/-- Core of the refutation: a family that is `C¹` along free characteristics with defect
`≤ η_N (1+|v|²)`, terminal value `χ(x) = cos 2πx₀` at `s = 1` and hydrodynamic-plus-`O(1/λ_N)` form
cannot exist (free transport destroys the quadratic-in-`v` structure; five velocities suffice). [folklore] -/
private theorem EnskogAdjointDuality.core {σ : ℝ} (hσ : 0 < σ) {Φ : ℕ → ℝ → T3 → V3 → ℝ}
    {c : ℕ → ℝ → T3 → ℝ × V3 × ℝ} {κ : ℕ → ℝ → T3 → V3 → ℝ} {C : ℝ}
    (hΦ : ∀ N s x v, Φ N s x v = (c N s x).1 + inner ℝ (c N s x).2.1 v +
      (c N s x).2.2 * ‖v‖ ^ 2 / 2 + ((N : ℝ) * hsDiameter σ N ^ 2)⁻¹ * κ N s x v)
    (hκ : ∀ N s x v, |κ N s x v| ≤ C * (1 + ‖v‖ ^ 2))
    {η : ℕ → ℝ} (hη : Tendsto η atTop (𝓝 0))
    (hi : ∀ N x v, Φ N 1 x v =
      (fun x : UnitAddTorus (Fin 3) => Complex.re ((AddCircle.toCircle (x 0) : Circle) : ℂ)) x *
        (1 + inner ℝ (0 : V3) v + 0 * ‖v‖ ^ 2 / 2))
    (hii : ∀ N x v, ContDiffOn ℝ 1
      (fun r => Φ N r ((Torus.geometry (Fin 3)).translate x (r • v)) v) (Icc 0 1))
    (hiii : ∀ N, ∀ s ∈ Icc (0 : ℝ) 1, ∀ x v,
      |derivWithin (fun r => Φ N r ((Torus.geometry (Fin 3)).translate x ((r - s) • v)) v)
        (Icc 0 1) s| ≤ η N * (1 + ‖v‖ ^ 2)) : False := by
  set G := Torus.geometry (Fin 3) with hG
  -- (A) mean value inequality along free characteristics; (B) terminal values; (C)-(E) five points
  have hmvt : ∀ (N : ℕ) (v : V3),
      |Φ N 1 (G.translate 0 ((1 : ℝ) • v)) v - Φ N 0 0 v| ≤ η N * (1 + ‖v‖ ^ 2) := by
    intro N v
    have hf : DifferentiableOn ℝ (fun r => Φ N r (G.translate 0 (r • v)) v) (Icc 0 1) :=
      (hii N 0 v).differentiableOn one_ne_zero
    have hbound : ∀ s ∈ Ico (0 : ℝ) 1,
        ‖derivWithin (fun r => Φ N r (G.translate 0 (r • v)) v) (Icc 0 1) s‖ ≤ η N * (1 + ‖v‖ ^ 2) := by
      intro s hs
      have h := hiii N s (Ico_subset_Icc_self hs) (G.translate 0 (s • v)) v
      have hfun : (fun r => Φ N r (G.translate (G.translate 0 (s • v)) ((r - s) • v)) v) =
          fun r => Φ N r (G.translate 0 (r • v)) v := by
        funext r
        rw [Geometry.translate_add, ← add_smul]
        congr 3
        ring
      rw [hfun] at h
      rw [Real.norm_eq_abs]
      exact h
    have h := norm_image_sub_le_of_norm_deriv_le_segment_01 hf hbound
    simp only [Real.norm_eq_abs, zero_smul, Geometry.translate_zero] at h
    exact h
  have hval : ∀ r : ℝ, (fun x : UnitAddTorus (Fin 3) => Complex.re ((AddCircle.toCircle (x 0) : Circle) : ℂ))
      (G.translate 0 ((1 : ℝ) • (r • EuclideanSpace.single (0 : Fin 3) (1 : ℝ))))
      = Real.cos (2 * Real.pi * r) := by
    intro r
    rw [one_smul, hG, Torus.geometry_translate, zero_add]
    beta_reduce
    rw [EnskogAdjointDuality.chi_coe]
    congr 1
    simp
  have hlaminv : ∀ N : ℕ, 0 ≤ ((N : ℝ) * hsDiameter σ N ^ 2)⁻¹ := fun N =>
    inv_nonneg.2 (by unfold hsDiameter; positivity)
  have hE : ∀ (r : ℝ) (N : ℕ), |Real.cos (2 * Real.pi * r) - ((c N 0 0).1 +
      r * inner ℝ (c N 0 0).2.1 (EuclideanSpace.single (0 : Fin 3) (1 : ℝ)) + (c N 0 0).2.2 * r ^ 2 / 2)|
      ≤ (η N + C * ((N : ℝ) * hsDiameter σ N ^ 2)⁻¹) * (1 + r ^ 2) := by
    intro r N
    set v : V3 := r • EuclideanSpace.single (0 : Fin 3) (1 : ℝ) with hv
    have hnv2 : ‖v‖ ^ 2 = r ^ 2 := by
      rw [hv, norm_smul, Real.norm_eq_abs]
      simp [sq_abs]
    have h1 := hmvt N v
    have h2 : Φ N 1 (G.translate 0 ((1 : ℝ) • v)) v = Real.cos (2 * Real.pi * r) := by
      rw [hi, hv, hval r]
      simp
    have h3 : Φ N 0 0 v = (c N 0 0).1 + r * inner ℝ (c N 0 0).2.1 (EuclideanSpace.single (0 : Fin 3) (1 : ℝ)) +
        (c N 0 0).2.2 * r ^ 2 / 2 + ((N : ℝ) * hsDiameter σ N ^ 2)⁻¹ * κ N 0 0 v := by
      rw [hΦ, hnv2, hv, inner_smul_right]
    have h4 : |((N : ℝ) * hsDiameter σ N ^ 2)⁻¹ * κ N 0 0 v| ≤ C * ((N : ℝ) * hsDiameter σ N ^ 2)⁻¹ * (1 + r ^ 2) := by
      rw [abs_mul, abs_of_nonneg (hlaminv N)]
      have := hκ N 0 0 v
      rw [hnv2] at this
      calc ((N : ℝ) * hsDiameter σ N ^ 2)⁻¹ * |κ N 0 0 v|
          ≤ ((N : ℝ) * hsDiameter σ N ^ 2)⁻¹ * (C * (1 + r ^ 2)) := by gcongr
        _ = C * ((N : ℝ) * hsDiameter σ N ^ 2)⁻¹ * (1 + r ^ 2) := by ring
    rw [h2, h3] at h1
    rw [hnv2] at h1
    have key : |Real.cos (2 * Real.pi * r) - ((c N 0 0).1 +
        r * inner ℝ (c N 0 0).2.1 (EuclideanSpace.single (0 : Fin 3) (1 : ℝ)) + (c N 0 0).2.2 * r ^ 2 / 2)|
        ≤ η N * (1 + r ^ 2) + C * ((N : ℝ) * hsDiameter σ N ^ 2)⁻¹ * (1 + r ^ 2) := by
      have htri := abs_add_le (Real.cos (2 * Real.pi * r) - ((c N 0 0).1 +
        r * inner ℝ (c N 0 0).2.1 (EuclideanSpace.single (0 : Fin 3) (1 : ℝ)) + (c N 0 0).2.2 * r ^ 2 / 2 +
        ((N : ℝ) * hsDiameter σ N ^ 2)⁻¹ * κ N 0 0 v)) (((N : ℝ) * hsDiameter σ N ^ 2)⁻¹ * κ N 0 0 v)
      have hrw : Real.cos (2 * Real.pi * r) - ((c N 0 0).1 +
        r * inner ℝ (c N 0 0).2.1 (EuclideanSpace.single (0 : Fin 3) (1 : ℝ)) + (c N 0 0).2.2 * r ^ 2 / 2 +
        ((N : ℝ) * hsDiameter σ N ^ 2)⁻¹ * κ N 0 0 v) + ((N : ℝ) * hsDiameter σ N ^ 2)⁻¹ * κ N 0 0 v =
        Real.cos (2 * Real.pi * r) - ((c N 0 0).1 +
        r * inner ℝ (c N 0 0).2.1 (EuclideanSpace.single (0 : Fin 3) (1 : ℝ)) + (c N 0 0).2.2 * r ^ 2 / 2) := by ring
      rw [hrw] at htri
      linarith
    linarith
  have hlam := EnskogAdjointDuality.tendsto_inv_lam hσ
  have hlim : ∀ r : ℝ, Tendsto (fun N : ℕ => Real.cos (2 * Real.pi * r) - ((c N 0 0).1 +
      r * inner ℝ (c N 0 0).2.1 (EuclideanSpace.single (0 : Fin 3) (1 : ℝ)) + (c N 0 0).2.2 * r ^ 2 / 2))
      atTop (𝓝 0) := by
    intro r
    refine squeeze_zero_norm
      (a := fun N => (η N + C * ((N : ℝ) * hsDiameter σ N ^ 2)⁻¹) * (1 + r ^ 2)) (fun N => ?_) ?_
    · rw [Real.norm_eq_abs]; exact hE r N
    · have := (hη.add (hlam.const_mul C)).mul_const (1 + r ^ 2)
      simpa using this
  have hc0 : Real.cos (2 * Real.pi * 0) = 1 := by simp
  have hc1 : Real.cos (2 * Real.pi * 1) = 1 := by simp
  have hcm1 : Real.cos (2 * Real.pi * (-1)) = 1 := by simp
  have hch : Real.cos (2 * Real.pi * (1 / 2)) = -1 := by
    rw [show 2 * Real.pi * (1 / 2) = Real.pi by ring]; exact Real.cos_pi
  have hcmh : Real.cos (2 * Real.pi * (-1 / 2)) = -1 := by
    rw [show 2 * Real.pi * (-1 / 2) = -Real.pi by ring, Real.cos_neg]; exact Real.cos_pi
  have hF := (((hlim (1 / 2)).add (hlim (-1 / 2))).const_mul 4 |>.sub ((hlim 1).add (hlim (-1)))).sub
    ((hlim 0).const_mul 6)
  have hconst : (fun N : ℕ => 4 * ((Real.cos (2 * Real.pi * (1 / 2)) - ((c N 0 0).1 +
      1 / 2 * inner ℝ (c N 0 0).2.1 (EuclideanSpace.single (0 : Fin 3) (1 : ℝ)) + (c N 0 0).2.2 * (1 / 2) ^ 2 / 2)) +
      (Real.cos (2 * Real.pi * (-1 / 2)) - ((c N 0 0).1 +
      -1 / 2 * inner ℝ (c N 0 0).2.1 (EuclideanSpace.single (0 : Fin 3) (1 : ℝ)) + (c N 0 0).2.2 * (-1 / 2) ^ 2 / 2))) -
      ((Real.cos (2 * Real.pi * 1) - ((c N 0 0).1 +
      1 * inner ℝ (c N 0 0).2.1 (EuclideanSpace.single (0 : Fin 3) (1 : ℝ)) + (c N 0 0).2.2 * 1 ^ 2 / 2)) +
      (Real.cos (2 * Real.pi * (-1)) - ((c N 0 0).1 +
      -1 * inner ℝ (c N 0 0).2.1 (EuclideanSpace.single (0 : Fin 3) (1 : ℝ)) + (c N 0 0).2.2 * (-1) ^ 2 / 2))) -
      6 * (Real.cos (2 * Real.pi * 0) - ((c N 0 0).1 +
      0 * inner ℝ (c N 0 0).2.1 (EuclideanSpace.single (0 : Fin 3) (1 : ℝ)) + (c N 0 0).2.2 * 0 ^ 2 / 2)))
      = fun _ => (-16 : ℝ) := by
    funext N
    rw [hc0, hc1, hcm1, hch, hcmh]
    ring
  rw [hconst] at hF
  have := tendsto_nhds_unique hF tendsto_const_nhds
  norm_num at this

= = =

:: EXERCISE ::
All lines above that contain the word "hcmh" are to be copied.

:: WRITTEN RESPONSE ::
  have hcmh : Real.cos (2 * Real.pi * (-1 / 2)) = -1 := by
    rw [hc0, hc1, hcm1, hch, hcmh]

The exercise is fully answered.